───── RECORDS FOR THE EXERCISE ─────

import Literature.Geometry.Lorentzian.KerrDeSitterFermionicRealAxis
import HarnessLib

/-!
# The radial Teukolsky–Starobinsky constant of Kerr–de Sitter at `|s| = 3/2` (Wu–Yan (A6)) —
# vocabulary only

Definitions with bodies + `simp`/`ring`-level dictionary lemmas. NO named fact, NO coercivity clause,
NO energy identity. Companion of `KerrDeSitterFermionicRealAxis.lean`, which carries the `|s| = 1/2`
vocabulary (`tsLambdaWY`, `tsRadialConstantHalf`, `FermionicTSCoercive`) next to the theorems that
discharge the `|s| = 1/2` clause.

Sources read verbatim (held texts; page/line of the materialised pages):
* [WuYan2004] S.-Q. Wu, M.-L. Yan, *Entropy of a Kerr–de Sitter black hole due to arbitrary spin
  fields*, Phys. Rev. D 69 (2004) 044019, arXiv:gr-qc/0303076, Appendix A (p. 14 l. 7–35): the
  radial operators `𝒟_n = ∂_r − iχK/Δ_r + nΔ_r'/Δ_r`, `𝒟_n† = ∂_r + iχK/Δ_r + nΔ_r'/Δ_r`, the radial
  equations (A3) (spin `+s`, for `Δ_r^s R_s`, separation constant `λ_s`) and (A4) (spin `−s`), the
  Teukolsky–Starobinsky identities (A5) `Δ_r^s 𝒟₀^{2s} R_{−s} = C_s (Δ_r^s R_s)`,
  `Δ_r^s 𝒟₀^{†2s}(Δ_r^s R_s) = C_s^* R_{−s}` and the constants (A6), third line (p. 14 l. 24–28):
  `|C_{3/2}|² = (λ_{3/2}² + 4a²/l²)(λ_{3/2} + 1 − a²/l²) − 16χ²ω²(λ_{3/2}α² + α⁴/l² − a²) − 4M²/l²`,
  "where `α² = a² − ma/ω`" (p. 14 l. 34), with `χ = Ξ = 1 + a²Λ/3` and `1/l² = Λ/3`; p. 14 l. 35:
  "the appearance of `|C_{3/2}|²` is the first time, to our knowledge" — printed WITHOUT proof.
* [CasalsTeixeiradacosta2022] M. Casals, R. Teixeira da Costa, Commun. Math. Phys. 394 (2022)
  797–832, arXiv:2105.13329: Theorem 3.10 (v1: 3.11), second bullet (p. 16 l. 85 – p. 17 l. 3), the
  fermionic real-axis escape clause for `|s| ∈ {1/2, 3/2}`, and its entire printed proof for
  half-integer `s` (p. 17 l. 56): "By the same method [the Teukolsky–Starobinsky identities], one may
  deduce that if `|s| ≤ 2` is half-integer, the energy identity implies that in fact `u ≡ 0` holds
  independently of `ω`."
* [Costa2019] R. Teixeira da Costa, Commun. Math. Phys. 378 (2020) 705–781, arXiv:1910.02854:
  Proposition 2.10 (p. 12 l. 40–57: the radial Teukolsky–Starobinsky constant `ℭ_s` of KERR as the
  eigenvalue of `Δ^s(𝒟₀^∓)^{2s}Δ^s(𝒟₀^±)^{2s}`, "real when `ω` and `λ` are real", explicit form
  deferred to [Kalnins1989]); Remark 2.12 (p. 12 l. 61–65: for `λ` an ANGULAR eigenvalue,
  "by explicit computation" `ℭ_{3/2} = −𝔅_{3/2} ≥ 0`); Proposition 2.21 (p. 17 l. 30–62: the
  half-integer energy identity, coercive exactly when `ℭ_s ≥ 0`).

## What is here

* `tsRadialConstantThreeHalves M a Λ ω m λ̄` — Wu–Yan's `|C_{3/2}|²` multiplied out
  (`ω²α_W² = aω(aω − m)`, `ω²α_W⁴ = a²(aω − m)²`, so that no `1/ω` appears and `ω = 0` is allowed),
  as a function of Casals–Teixeira da Costa's separation constant `λ̄` through Wu–Yan's
  `λ_{3/2}(λ̄) = tsLambdaWY a Λ (3/2) ω m λ̄ = λ̄ + (3/2)(1−α) + Ξ²aω(aω − 2m)`
  (`KerrDeSitterFermionicRealAxis.lean`): a cubic in `λ̄` with real coefficients for real `ω`.
* `tsRadialConstantThreeHalves_eq_printed` — equality with the printed form (`α_W² = a² − ma/ω`,
  `ω ≠ 0`).
* Dictionary lemmas: the value at the tree's own separation constant `λ` of
  `IsRadialTeukolskySolution … (3/2) … λ` (`λ_{3/2}(λ̄) = λ`, `tsLambdaWY_lambdaBar`) —
  `tsRadialConstantThreeHalves_lambdaBar`; at spin `−3/2` (`λ_{3/2}(λ̄) = λ + 3(1−α)`,
  `tsLambdaWY_lambdaBar_neg`) — `tsRadialConstantThreeHalves_lambdaBar_neg`; real data give a real
  value — `tsRadialConstantThreeHalves_ofReal`, `tsRadialConstantThreeHalves_im_eq_zero`.

## What is NOT here, and why

NO coercivity clause at `|s| = 3/2` and NO statement of an energy identity are asserted, as a fact
or otherwise. The half-integer energy identity is PRINTED for Kerr ([Costa2019] Prop. 2.21); for
Kerr–de Sitter the only printed support is the one sentence "by the same method"
([CasalsTeixeiradacosta2022] p. 17 l. 56), and the constant itself is printed without proof
([WuYan2004] (A6)). Whether `ℭ_{3/2}(λ̄) ≥ 0` excludes real-frequency, real-`λ̄` generic-boundary
solutions at `|s| = 3/2` on Kerr–de Sitter is therefore NOT a citable result; numerical scans of the
region `ℭ_{3/2} ≥ 0` (cell pub-kds, venture `Summits/Ventures/KdS`, pre-registration P-021) are
evidence, not a fact. The `|s| = 1/2` analogue IS a theorem of the tree
(`radial_real_eq_zero_of_fermionicTSCoercive`, 0 facts), and the printed "any real `λ̄`" clause is
false at `|s| = 1/2` where `ℭ_{1/2}(λ̄) < 0` (same venture, P-014). The text of
`tsRadialConstantThreeHalves` / `_eq_printed` is the draft of the cell's literature seat (LIT-1,
2026-08-23), filed unchanged.
-- TODO(general form): the constants `|C_1|²`, `|C_2|²` of (A6) and the identities (A5) themselves
-- (operators `𝒟_n`, `𝒟_n†`) are not typed; nor is [Costa2019] Prop. 2.10's operator definition.
-/

noncomputable section

open Complex

namespace Literature.Geometry.Lorentzian.KerrDeSitter

/-! ### The constant, as printed (multiplied out) -/

/-- **The radial Teukolsky–Starobinsky constant of Kerr–de Sitter at `|s| = 3/2`** (Wu–Yan (A6),
third line, with `χ = Ξ`, `1/l² = Λ/3` and `ω²α_W² = aω(aω − m)`, `ω²α_W⁴ = a²(aω − m)²` multiplied
out): `ℭ_{3/2}(λ̄) := (λ² + 4a²Λ/3)(λ + 1 − a²Λ/3) − 16Ξ²[λ·aω(aω − m) + (a²Λ/3)(aω − m)² − a²ω²]`
`− 4M²Λ/3`, `λ = λ_{3/2}(λ̄) = λ̄ + 3(1−α)/2 + Ξ²aω(aω − 2m)` (Wu–Yan's separation constant of
(A3), `tsLambdaWY`). A cubic in `λ̄`, real for real `ω`, `λ̄`; NOT a priori non-negative. Printed
without proof ("the appearance of `|C_{3/2}|²` is the first time, to our knowledge"); for `Λ = 0` it
is the Kerr constant `ℭ_{3/2}` of [Costa2019] Prop. 2.10 (not printed explicitly there). NO sign
statement and NO energy identity is asserted about it anywhere in the tree.
[cite: WuYan2004, Appendix A, (A6)] -/
def tsRadialConstantThreeHalves (M a Λ : ℝ) (ω : ℂ) (m : ℝ) (lamBar : ℂ) : ℂ :=
  (tsLambdaWY a Λ (3 / 2) ω m lamBar ^ 2 + ((4 * a ^ 2 * (Λ / 3) : ℝ) : ℂ)) *
      (tsLambdaWY a Λ (3 / 2) ω m lamBar + 1 - (alpha a Λ : ℂ)) -
    16 * (xi a Λ : ℂ) ^ 2 *
      (tsLambdaWY a Λ (3 / 2) ω m lamBar * ((a : ℂ) * ω) * ((a : ℂ) * ω - (m : ℂ)) +
        (alpha a Λ : ℂ) * ((a : ℂ) * ω - (m : ℂ)) ^ 2 - (a : ℂ) ^ 2 * ω ^ 2) -
    ((4 * M ^ 2 * (Λ / 3) : ℝ) : ℂ)

/-- Wu–Yan's printed form of `|C_{3/2}|²` (with `α_W² = a² − ma/ω`, `ω ≠ 0`, `χ = Ξ`, `1/l² = Λ/3`)
equals the multiplied-out `tsRadialConstantThreeHalves`. [cite: WuYan2004, Appendix A, (A6)] -/
theorem tsRadialConstantThreeHalves_eq_printed (M a Λ : ℝ) {ω : ℂ} (hω : ω ≠ 0) (m : ℝ)
    (lamBar : ℂ) :
    tsRadialConstantThreeHalves M a Λ ω m lamBar =
      (tsLambdaWY a Λ (3 / 2) ω m lamBar ^ 2 + 4 * (a : ℂ) ^ 2 * (Λ / 3 : ℝ)) *
          (tsLambdaWY a Λ (3 / 2) ω m lamBar + 1 - (a : ℂ) ^ 2 * (Λ / 3 : ℝ)) -
        16 * (xi a Λ : ℂ) ^ 2 * ω ^ 2 *
          (tsLambdaWY a Λ (3 / 2) ω m lamBar * ((a : ℂ) ^ 2 - (m : ℂ) * (a : ℂ) / ω) +
            ((a : ℂ) ^ 2 - (m : ℂ) * (a : ℂ) / ω) ^ 2 * (Λ / 3 : ℝ) - (a : ℂ) ^ 2) -
        4 * (M : ℂ) ^ 2 * (Λ / 3 : ℝ) := by
  simp only [tsRadialConstantThreeHalves, alpha]
  push_cast
  field_simp

/-! ### Dictionary: the value at the tree's separation constants, and reality -/

/-- **At spin `+3/2` of the tree.** For the separation constant `λ` of
`IsRadialTeukolskySolution M a Λ (3/2) ω m λ` one has `λ_{3/2}(λ̄) = λ` (`tsLambdaWY_lambdaBar`), so
`ℭ_{3/2}` is the cubic
`(λ² + 4a²Λ/3)(λ + 1 − α) − 16Ξ²[λ·aω(aω − m) + α(aω − m)² − a²ω²] − 4M²Λ/3` in the tree's own `λ`
(`α = Λa²/3`). [cite: WuYan2004, Appendix A, (A3) and (A6)] -/
theorem tsRadialConstantThreeHalves_lambdaBar (M a Λ : ℝ) (ω : ℂ) (m : ℝ) (lam : ℂ) :
    tsRadialConstantThreeHalves M a Λ ω m (lambdaBar a Λ (3 / 2) ω m lam) =
      (lam ^ 2 + ((4 * a ^ 2 * (Λ / 3) : ℝ) : ℂ)) * (lam + 1 - (alpha a Λ : ℂ)) -
        16 * (xi a Λ : ℂ) ^ 2 *
          (lam * ((a : ℂ) * ω) * ((a : ℂ) * ω - (m : ℂ)) +
            (alpha a Λ : ℂ) * ((a : ℂ) * ω - (m : ℂ)) ^ 2 - (a : ℂ) ^ 2 * ω ^ 2) -
        ((4 * M ^ 2 * (Λ / 3) : ℝ) : ℂ) := by
  simp only [tsRadialConstantThreeHalves, tsLambdaWY_lambdaBar]

/-- **At spin `−3/2` of the tree** (same `λ̄`, which is spin-flip invariant): for the separation
constant `λ` of `IsRadialTeukolskySolution M a Λ (−3/2) ω m λ` one has `λ_{3/2}(λ̄) = λ + 3(1−α)`
(`tsLambdaWY_lambdaBar_neg`; (A4) is the tree's equation at spin `−s` with `λ = λ_s − 2s(1−α)`).
[cite: WuYan2004, Appendix A, (A4) and (A6)] -/
theorem tsRadialConstantThreeHalves_lambdaBar_neg (M a Λ : ℝ) (ω : ℂ) (m : ℝ) (lam : ℂ) :
    tsRadialConstantThreeHalves M a Λ ω m (lambdaBar a Λ (-(3 / 2)) ω m lam) =
      ((lam + ((3 * (1 - alpha a Λ) : ℝ) : ℂ)) ^ 2 + ((4 * a ^ 2 * (Λ / 3) : ℝ) : ℂ)) *
          (lam + ((3 * (1 - alpha a Λ) : ℝ) : ℂ) + 1 - (alpha a Λ : ℂ)) -
        16 * (xi a Λ : ℂ) ^ 2 *
          ((lam + ((3 * (1 - alpha a Λ) : ℝ) : ℂ)) * ((a : ℂ) * ω) * ((a : ℂ) * ω - (m : ℂ)) +
            (alpha a Λ : ℂ) * ((a : ℂ) * ω - (m : ℂ)) ^ 2 - (a : ℂ) ^ 2 * ω ^ 2) -
        ((4 * M ^ 2 * (Λ / 3) : ℝ) : ℂ) := by
  have h : tsLambdaWY a Λ (3 / 2) ω m (lambdaBar a Λ (-(3 / 2)) ω m lam) =
      lam + ((3 * (1 - alpha a Λ) : ℝ) : ℂ) := by
    rw [tsLambdaWY_lambdaBar_neg]
    push_cast
    ring
  simp only [tsRadialConstantThreeHalves, h]

/-- **Real data give a real constant**: for real `ω` and real `λ̄`, `ℭ_{3/2}(λ̄)` is the real cubic
`(λ² + 4a²Λ/3)(λ + 1 − α) − 16Ξ²[λ·aω(aω − m) + α(aω − m)² − a²ω²] − 4M²Λ/3`,
`λ = λ̄ + (3/2)(1−α) − Ξ²(2amω − a²ω²)` ([Costa2019] Prop. 2.10: "if `ω` and `λ` are real, so is
`ℭ_s`"). [cite: WuYan2004, Appendix A, (A6)] -/
theorem tsRadialConstantThreeHalves_ofReal (M a Λ ω m lamBar : ℝ) :
    tsRadialConstantThreeHalves M a Λ (ω : ℂ) m (lamBar : ℂ) =
      (((lamBar + 3 / 2 * (1 - alpha a Λ) - xi a Λ ^ 2 * (2 * a * m * ω - a ^ 2 * ω ^ 2)) ^ 2 +
              4 * a ^ 2 * (Λ / 3)) *
            (lamBar + 3 / 2 * (1 - alpha a Λ) - xi a Λ ^ 2 * (2 * a * m * ω - a ^ 2 * ω ^ 2) +
              1 - alpha a Λ) -
          16 * xi a Λ ^ 2 *
            ((lamBar + 3 / 2 * (1 - alpha a Λ) - xi a Λ ^ 2 * (2 * a * m * ω - a ^ 2 * ω ^ 2)) *
                (a * ω) * (a * ω - m) +
              alpha a Λ * (a * ω - m) ^ 2 - a ^ 2 * ω ^ 2) -
          4 * M ^ 2 * (Λ / 3) : ℝ) := by
  simp only [tsRadialConstantThreeHalves, tsLambdaWY]
  push_cast
  ring

/-- For real `ω` and real `λ̄` the constant `ℭ_{3/2}(λ̄)` is real ([Costa2019] Prop. 2.10, "if `ω`
and `λ` are real, so is `ℭ_s`", here for the Kerr–de Sitter constant of Wu–Yan).
[cite: WuYan2004, Appendix A, (A6)] -/
theorem tsRadialConstantThreeHalves_im_eq_zero (M a Λ : ℝ) {ω : ℂ} (hω : ω.im = 0) (m : ℝ)
    {lamBar : ℂ} (hlam : lamBar.im = 0) :
    (tsRadialConstantThreeHalves M a Λ ω m lamBar).im = 0 := by
  have hω' : ω = (ω.re : ℂ) := Complex.ext rfl (by simpa using hω)
  have hlam' : lamBar = (lamBar.re : ℂ) := Complex.ext rfl (by simpa using hlam)
  rw [hω', hlam', tsRadialConstantThreeHalves_ofReal, Complex.ofReal_im]

end Literature.Geometry.Lorentzian.KerrDeSitter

─────

**PROBLEM STATEMENT:** In the entries above, identify every line with the string "lean".

**TASK OUTPUT:**
NO energy identity. Companion of `KerrDeSitterFermionicRealAxis.lean`, which carries the `|s| = 1/2`
  (`KerrDeSitterFermionicRealAxis.lean`): a cubic in `λ̄` with real coefficients for real `ω`.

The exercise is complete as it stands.